DynamoDB
- Fully managed, highly available with replication across 3 AZs
- NoSQL database - not a relational database
- Scales to massive workloads, distributed database
- Millions of requests per seconds, trillions or rows, hundreds of thousands of TB of storage
- It is fast and consistent regarding performance (low latency retrieval of data)
- It is integrated with IAM for security, authorization and administration
- It enables event driven programming with DynamoDB Streams
- It provides auto scaling capabilities at low cost
Basics
- DynamoDB is made of tables
- Each table has a primary key (must be decided at creation time)
- Each table can have an infinite number of items (rows)
- Each item has attributes which can be added over time (can be null)
- Maximum size of an item is 400KB
- Supported data types:
- Scalar types: string, number binary, null
- Document types: list, map
- Set types: string set, number set, binary set
Provisioned Throughput
- Table must have a provisioned throughput, we must provision read and write capacity units
- Read Capacity Unit (RCU): throughput for reads ($0.00013 per RCU)
- 1 RCU = 1 strongly consistent read of 4 KB per second
- 1 RCU = 2 eventually consistent read of 4 KB per second
- Write Capacity Unit (WCU): throughput for writes ($0.00065 per WCU)
- 1 WCU = 1 write of 1 KB per second
- Option to setup auto-scaling of throughput to meet demand
- Throughput can be exceeded temporarily using burst credits
- If there are no more burst credits, we may get a “ProvisionedThroughputException” in which case it is advised to do exponential back-off retry
DynamoDB - DAX
- DAX = DynamoDB Accelerator
- Seamless cache for DynamoDB, no application re-write
- Write go through DAX to DynamoDB
- Micro second latency for cached reads and queries
- Solves the Hot Key problem (too many reads on one value)
- Each cache entry has a 5 minute TTL by default
- We can get up 10 nodes per cluster for cache
- The cache is multi AZ (3 nodes minimum recommended for production)

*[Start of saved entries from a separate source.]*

import Literature.Computability.QuantumComplexity.PseudoBounded
import Literature.Computability.QuantumComplexity.AaronsonAmbainis
import HarnessLib

/-!
# Route `SosSandwich`, crux `PseudoBoundedAA` (stmt-QuantumAdvantage-15237) — the SOS-multiplier (tilt) bound on the sandwich class `K_T`

A structural inequality for the SOS sandwich class, `--supports stmt-QuantumAdvantage-15237` (tool for the
T-lossy homogeneous rung `HomogeneousPBAAT` stmt-27399 and for refuters): the "tilted pseudo-expectation"
`Ẽ = E + λ·E[· g]` of the route's conic duality (`PseudoBoundedDual`) made quantitative.  If `g` is a function
on the cube whose action as a MULTIPLIER on squares of degree-`≤ T` polynomials is bounded,

  `|E[q² g]| ≤ κ · E[q²]` for every real polynomial `q` of total degree `≤ T`,

then for every `p ∈ K_T` (`p = Σ q_j²`, `1 − p = Σ r_j²` on the cube, `deg ≤ T`):

* `abs_boolAvg_mul_le_mul_boolAvg` — `|E[p g]| ≤ κ · E[p]` (sum the hypothesis over the `q_j`);
* `abs_boolAvg_mul_le_mul_one_sub_boolAvg` — if moreover `E[g] = 0`, `|E[p g]| ≤ κ · (1 − E[p])` (use the `r_j`);
* `boolVariance_le_of_multiplier` — taking `g = p − E[p]`: **`Var[p] ≤ κ · min(E[p], 1 − E[p]) ≤ κ/2`**
  whenever `κ` bounds the degree-`T` multiplier norm of the centred part `p − E[p]`.

So every PB-AA-type statement on `K_T` ("small influences ⟹ small variance") follows from an estimate of the
degree-`T` SOS-multiplier norm `κ_T(p − E p) := sup_{deg q ≤ T} |E[q²(p − E p)]| / E[q²]` by the influences; for
the top-homogeneous class (`p − E p` on Fourier level `2T`) only the level-`T` part of `q` enters `E[q²(p − E p)]`.
Calibration on the address family of `Theorems.SosSandwich.not_HomogeneousPBAA` (`p = ((G+G')/2)²`,
`Var = 1/4`): `q = (G+G')/2` gives `E[q²(p − 1/2)] / E[q²] = 1/2`, so `κ_T ≥ 1/2 = 2·Var` — the bound
`Var ≤ κ/2` is attained there.  Honest label: a general lemma (finite sums and the two SOS certificates); it
does not bound `κ_T` by influences, which is where the open content of 27399 / PB-AA sits.

Sources: KaniewskiLeeDewolf2015 (arXiv:1411.7280) Thm. 12 (the class); BarakHopkinsKelnerKothariMoitraPotechin2019 (arXiv:1604.03084)
§2 (pseudo-expectations / tilts); AaronsonAmbainis2014 Conj. 6.
-/

-- D-0017: single-conjunct summit ⇒ the duplicate `QuantumAdvantage.QuantumAdvantage` is mandated.
set_option linter.dupNamespace false

noncomputable section

namespace Summit.QuantumAdvantage.QuantumAdvantage.Theorems.SosSandwich

open Finset MvPolynomial Literature.Computability.QuantumComplexity

namespace MultiplierBound

variable {N : ℕ}

/-- `E[f − h] = E[f] − E[h]` for cube averages. [folklore] -/
theorem boolAvg_sub' (f h : (Fin N → Bool) → ℝ) : boolAvg (fun x => f x - h x) = boolAvg f - boolAvg h := by
  unfold boolAvg
  rw [Finset.sum_sub_distrib, sub_div]

/-- `E[(Σ_j f_j) · g] = Σ_j E[f_j g]` for cube averages. [folklore] -/
theorem boolAvg_sum_mul {m : ℕ} (f : Fin m → (Fin N → Bool) → ℝ) (g : (Fin N → Bool) → ℝ) :
    boolAvg (fun x => (∑ j, f j x) * g x) = ∑ j, boolAvg (fun x => f j x * g x) := by
  unfold boolAvg
  rw [← Finset.sum_div]
  congr 1
  rw [Finset.sum_comm]
  exact Finset.sum_congr rfl fun x _ => Finset.sum_mul _ _ _

/-- `E[Σ_j f_j] = Σ_j E[f_j]` for cube averages. [folklore] -/
theorem boolAvg_sum {m : ℕ} (f : Fin m → (Fin N → Bool) → ℝ) :
    boolAvg (fun x => ∑ j, f j x) = ∑ j, boolAvg (f j) := by
  unfold boolAvg
  rw [← Finset.sum_div, Finset.sum_comm]

/-- `E[f − c] = E[f] − c`-type linearity: `E[f·g] − c·E[g] = E[(f − c)·g]`. [folklore] -/
theorem boolAvg_sub_const_mul (f g : (Fin N → Bool) → ℝ) (c : ℝ) :
    boolAvg (fun x => (f x - c) * g x) = boolAvg (fun x => f x * g x) - c * boolAvg g := by
  unfold boolAvg
  rw [mul_div_assoc', ← sub_div, Finset.mul_sum, ← Finset.sum_sub_distrib]
  congr 1
  exact Finset.sum_congr rfl fun x _ => by ring

/-- `E[(1 − f)·g] = E[g] − E[f·g]`. [folklore] -/
theorem boolAvg_one_sub_mul (f g : (Fin N → Bool) → ℝ) :
    boolAvg (fun x => (1 - f x) * g x) = boolAvg g - boolAvg (fun x => f x * g x) := by
  unfold boolAvg
  rw [← sub_div, ← Finset.sum_sub_distrib]
  congr 1
  exact Finset.sum_congr rfl fun x _ => by ring

/-- `E[1 − f] = 1 − E[f]`. [folklore] -/
theorem boolAvg_one_sub (f : (Fin N → Bool) → ℝ) : boolAvg (fun x => 1 - f x) = 1 - boolAvg f := by
  have h := boolAvg_one_sub_mul f (fun _ => (1 : ℝ))
  simp only [mul_one] at h
  rw [h, boolAvg_const]

end MultiplierBound

open MultiplierBound

variable {N : ℕ}

/-- **SOS-multiplier bound, `q`-side**: if `|E[q² g]| ≤ κ E[q²]` for all `q` of degree `≤ T`, then
`|E[p g]| ≤ κ E[p]` for every `p ∈ K_T` (write `p = Σ_j q_j²` on the cube and sum).
[cite: BarakHopkinsKelnerKothariMoitraPotechin2019, §2 (pseudo-expectations)] -/
theorem abs_boolAvg_mul_le_mul_boolAvg {T : ℕ} {p : MvPolynomial (Fin N) ℝ} (hp : PseudoBounded T p)
    (g : (Fin N → Bool) → ℝ) {κ : ℝ}
    (hκ : ∀ q : MvPolynomial (Fin N) ℝ, q.totalDegree ≤ T →
      |boolAvg (fun x => evalBool q x ^ 2 * g x)| ≤ κ * boolAvg (fun x => evalBool q x ^ 2)) :
    |boolAvg (fun x => evalBool p x * g x)| ≤ κ * boolAvg (evalBool p) := by
  obtain ⟨m, q, r, hdeg, hval⟩ := hp
  have hpx : ∀ x, evalBool p x = ∑ j, evalBool (q j) x ^ 2 := fun x => (hval x).1
  have h1 : boolAvg (fun x => evalBool p x * g x) = ∑ j, boolAvg (fun x => evalBool (q j) x ^ 2 * g x) := by
    rw [← boolAvg_sum_mul]
    exact congrArg boolAvg (funext fun x => by rw [hpx x])
  have h2 : boolAvg (evalBool p) = ∑ j, boolAvg (fun x => evalBool (q j) x ^ 2) := by
    rw [← boolAvg_sum]
    exact congrArg boolAvg (funext fun x => hpx x)
  rw [h1, h2, Finset.mul_sum]
  exact (Finset.abs_sum_le_sum_abs _ _).trans (Finset.sum_le_sum fun j _ => hκ (q j) (hdeg j).1)

/-- **SOS-multiplier bound, `r`-side**: if `|E[q² g]| ≤ κ E[q²]` for all `q` of degree `≤ T` and `E[g] = 0`,
then `|E[p g]| ≤ κ (1 − E[p])` for every `p ∈ K_T` (apply the `q`-side bound to `1 − p = Σ_j r_j²`).
[cite: BarakHopkinsKelnerKothariMoitraPotechin2019, §2 (pseudo-expectations)] -/
theorem abs_boolAvg_mul_le_mul_one_sub_boolAvg {T : ℕ} {p : MvPolynomial (Fin N) ℝ} (hp : PseudoBounded T p)
    (g : (Fin N → Bool) → ℝ) (hg : boolAvg g = 0) {κ : ℝ}
    (hκ : ∀ q : MvPolynomial (Fin N) ℝ, q.totalDegree ≤ T →
      |boolAvg (fun x => evalBool q x ^ 2 * g x)| ≤ κ * boolAvg (fun x => evalBool q x ^ 2)) :
    |boolAvg (fun x => evalBool p x * g x)| ≤ κ * (1 - boolAvg (evalBool p)) := by
  have h := abs_boolAvg_mul_le_mul_boolAvg hp.one_sub g hκ
  have hev : ∀ x, evalBool (1 - p) x = 1 - evalBool p x := fun x => by
    unfold evalBool; rw [map_sub, map_one]
  have h1 : boolAvg (fun x => evalBool (1 - p) x * g x) = - boolAvg (fun x => evalBool p x * g x) := by
    rw [show (fun x => evalBool (1 - p) x * g x) = fun x => (1 - evalBool p x) * g x from funext fun x => by rw [hev x],
      boolAvg_one_sub_mul, hg, zero_sub]
  have h2 : boolAvg (evalBool (1 - p)) = 1 - boolAvg (evalBool p) := by
    rw [show evalBool (1 - p) = fun x => 1 - evalBool p x from funext hev, boolAvg_one_sub]
  rw [h1, h2, abs_neg] at h
  exact h

/-- **Variance bound by the multiplier norm of the centred part**: for `p ∈ K_T`, if
`|E[q²·(p − E p)]| ≤ κ·E[q²]` for every `q` of degree `≤ T`, then
`Var[p] ≤ κ·E[p]`, `Var[p] ≤ κ·(1 − E[p])`, hence `Var[p] ≤ κ·min(E p, 1 − E p) ≤ κ/2`.  (The tilted
functional `E + λE[·(p − E p)]` is a valid degree-`2T` pseudo-expectation for `λ ≤ 1/κ`, and it moves `Ẽ[p]`
by `λ·Var[p]` inside `[0,1]`.)  Equality case: the address family of `not_HomogeneousPBAA` has `Var = 1/4`,
`κ_T ≥ 1/2`. [cite: BarakHopkinsKelnerKothariMoitraPotechin2019, §2 (pseudo-expectations)] [cite: AaronsonAmbainis2014, Conj. 6] -/
theorem boolVariance_le_of_multiplier {T : ℕ} {p : MvPolynomial (Fin N) ℝ} (hp : PseudoBounded T p) {κ : ℝ}
    (hκ : ∀ q : MvPolynomial (Fin N) ℝ, q.totalDegree ≤ T →
      |boolAvg (fun x => evalBool q x ^ 2 * (evalBool p x - boolAvg (evalBool p)))| ≤
        κ * boolAvg (fun x => evalBool q x ^ 2)) :
    boolVariance p ≤ κ * min (boolAvg (evalBool p)) (1 - boolAvg (evalBool p)) := by
  set μ := boolAvg (evalBool p) with hμ
  set g : (Fin N → Bool) → ℝ := fun x => evalBool p x - μ with hg
  have hg0 : boolAvg g = 0 := by
    rw [hg, boolAvg_sub' (evalBool p) (fun _ => μ), boolAvg_const, hμ, sub_self]
  -- `Var[p] = E[p · (p − μ)]`
  have hvar : boolVariance p = boolAvg (fun x => evalBool p x * g x) := by
    have h := boolAvg_sub_const_mul (evalBool p) g μ
    rw [hg0, mul_zero, sub_zero] at h
    rw [← h]
    unfold boolVariance
    exact congrArg boolAvg (funext fun x => by rw [hg, sq])
  have hq := abs_boolAvg_mul_le_mul_boolAvg hp g hκ
  have hr := abs_boolAvg_mul_le_mul_one_sub_boolAvg hp g hg0 hκ
  rw [← hvar] at hq hr
  have hv := le_abs_self (boolVariance p)
  rcases le_total μ (1 - μ) with hle | hle
  · rw [min_eq_left hle]; linarith
  · rw [min_eq_right hle]; linarith

/-- The same with the cruder constant: `Var[p] ≤ κ/2`. [cite: BarakHopkinsKelnerKothariMoitraPotechin2019, §2 (pseudo-expectations)] -/
theorem boolVariance_le_half_multiplier {T : ℕ} {p : MvPolynomial (Fin N) ℝ} (hp : PseudoBounded T p)
    {κ : ℝ} (hκ0 : 0 ≤ κ)
    (hκ : ∀ q : MvPolynomial (Fin N) ℝ, q.totalDegree ≤ T →
      |boolAvg (fun x => evalBool q x ^ 2 * (evalBool p x - boolAvg (evalBool p)))| ≤
        κ * boolAvg (fun x => evalBool q x ^ 2)) :
    boolVariance p ≤ κ / 2 := by
  have h := boolVariance_le_of_multiplier hp hκ
  have hmin : min (boolAvg (evalBool p)) (1 - boolAvg (evalBool p)) ≤ 1 / 2 := by
    rcases le_total (boolAvg (evalBool p)) (1 / 2) with h1 | h1
    · exact (min_le_left _ _).trans h1
    · exact (min_le_right _ _).trans (by linarith)
  calc boolVariance p ≤ κ * min (boolAvg (evalBool p)) (1 - boolAvg (evalBool p)) := h
    _ ≤ κ * (1 / 2) := mul_le_mul_of_nonneg_left hmin hκ0
    _ = κ / 2 := by ring

/-- **Contrapositive, the form a proof of the rung would use**: for `p ∈ K_T` with `Var[p] ≥ ε > 0` there is a
degree-`≤ T` test polynomial `q` on which the centred part acts as a large multiplier,
`|E[q²(p − E p)]| > (ε · E[q²])`-scale — precisely, the multiplier bound fails for every `κ < 2ε`.
[cite: BarakHopkinsKelnerKothariMoitraPotechin2019, §2 (pseudo-expectations)] -/
theorem exists_multiplier_witness {T : ℕ} {p : MvPolynomial (Fin N) ℝ} (hp : PseudoBounded T p) {ε κ : ℝ}
    (hv : ε ≤ boolVariance p) (hκ0 : 0 ≤ κ) (hκ : κ < 2 * ε) :
    ∃ q : MvPolynomial (Fin N) ℝ, q.totalDegree ≤ T ∧
      κ * boolAvg (fun x => evalBool q x ^ 2) <
        |boolAvg (fun x => evalBool q x ^ 2 * (evalBool p x - boolAvg (evalBool p)))| := by
  by_contra hcon
  push Not at hcon
  have h := boolVariance_le_half_multiplier hp hκ0 hcon
  linarith

end Summit.QuantumAdvantage.QuantumAdvantage.Theorems.SosSandwich

end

- It is secure (Encryption at rest with KMC, VPC, IAM, CloudTrail)
DynamoDB Streams
- Changes in DynamoDB (Create, Update, Delete) can end up in a DynamoDB stream - change log of everything happened in the table
- This stream can be read by AWS Lambda, with which we can do some integrations:
- React to changes in real time (example: welcome email to new users)
- Analytics
- Create derivative tables/views
- Insert into ElasticSearch
- We can implement cross region replication using Stream
- Streams has 24 hours of data retention
DynamoDB - New Features
- Transactions
- All or nothing type of operations
- We can coordinate insert, update and delete operations across multiple tables
- Include up to 10 unique items or up to 4MB of data per transaction
- On-demand
- No capacity planning needed (WCU/RCU) - scales automatically
- It is 2.5x more expensive than provisioned capacity
- Helpful for spikes and unpredictable loads or if the application has a very low throughput
Security
- We get VPC endpoints to access DynamoDB without internet
- IAM policies
- Encryption at rest using AWS KMS
- Encryption at transit is handled by SSL/TLS
- Backup and restore
- DynamoDB provides point in time restores (just like any RDS)
- Backup does not have any performance impact on the tables
- Global tables
- Multi region, fully replicated, high performance
- Dynamo provides active-active replication
- In order to be able to replicate data, DynamoDB Streams should be enabled
Migration
- We can use DMS to migrate data to DynamoDB (from Mongo, Oracle, MySQL, st3, etc.)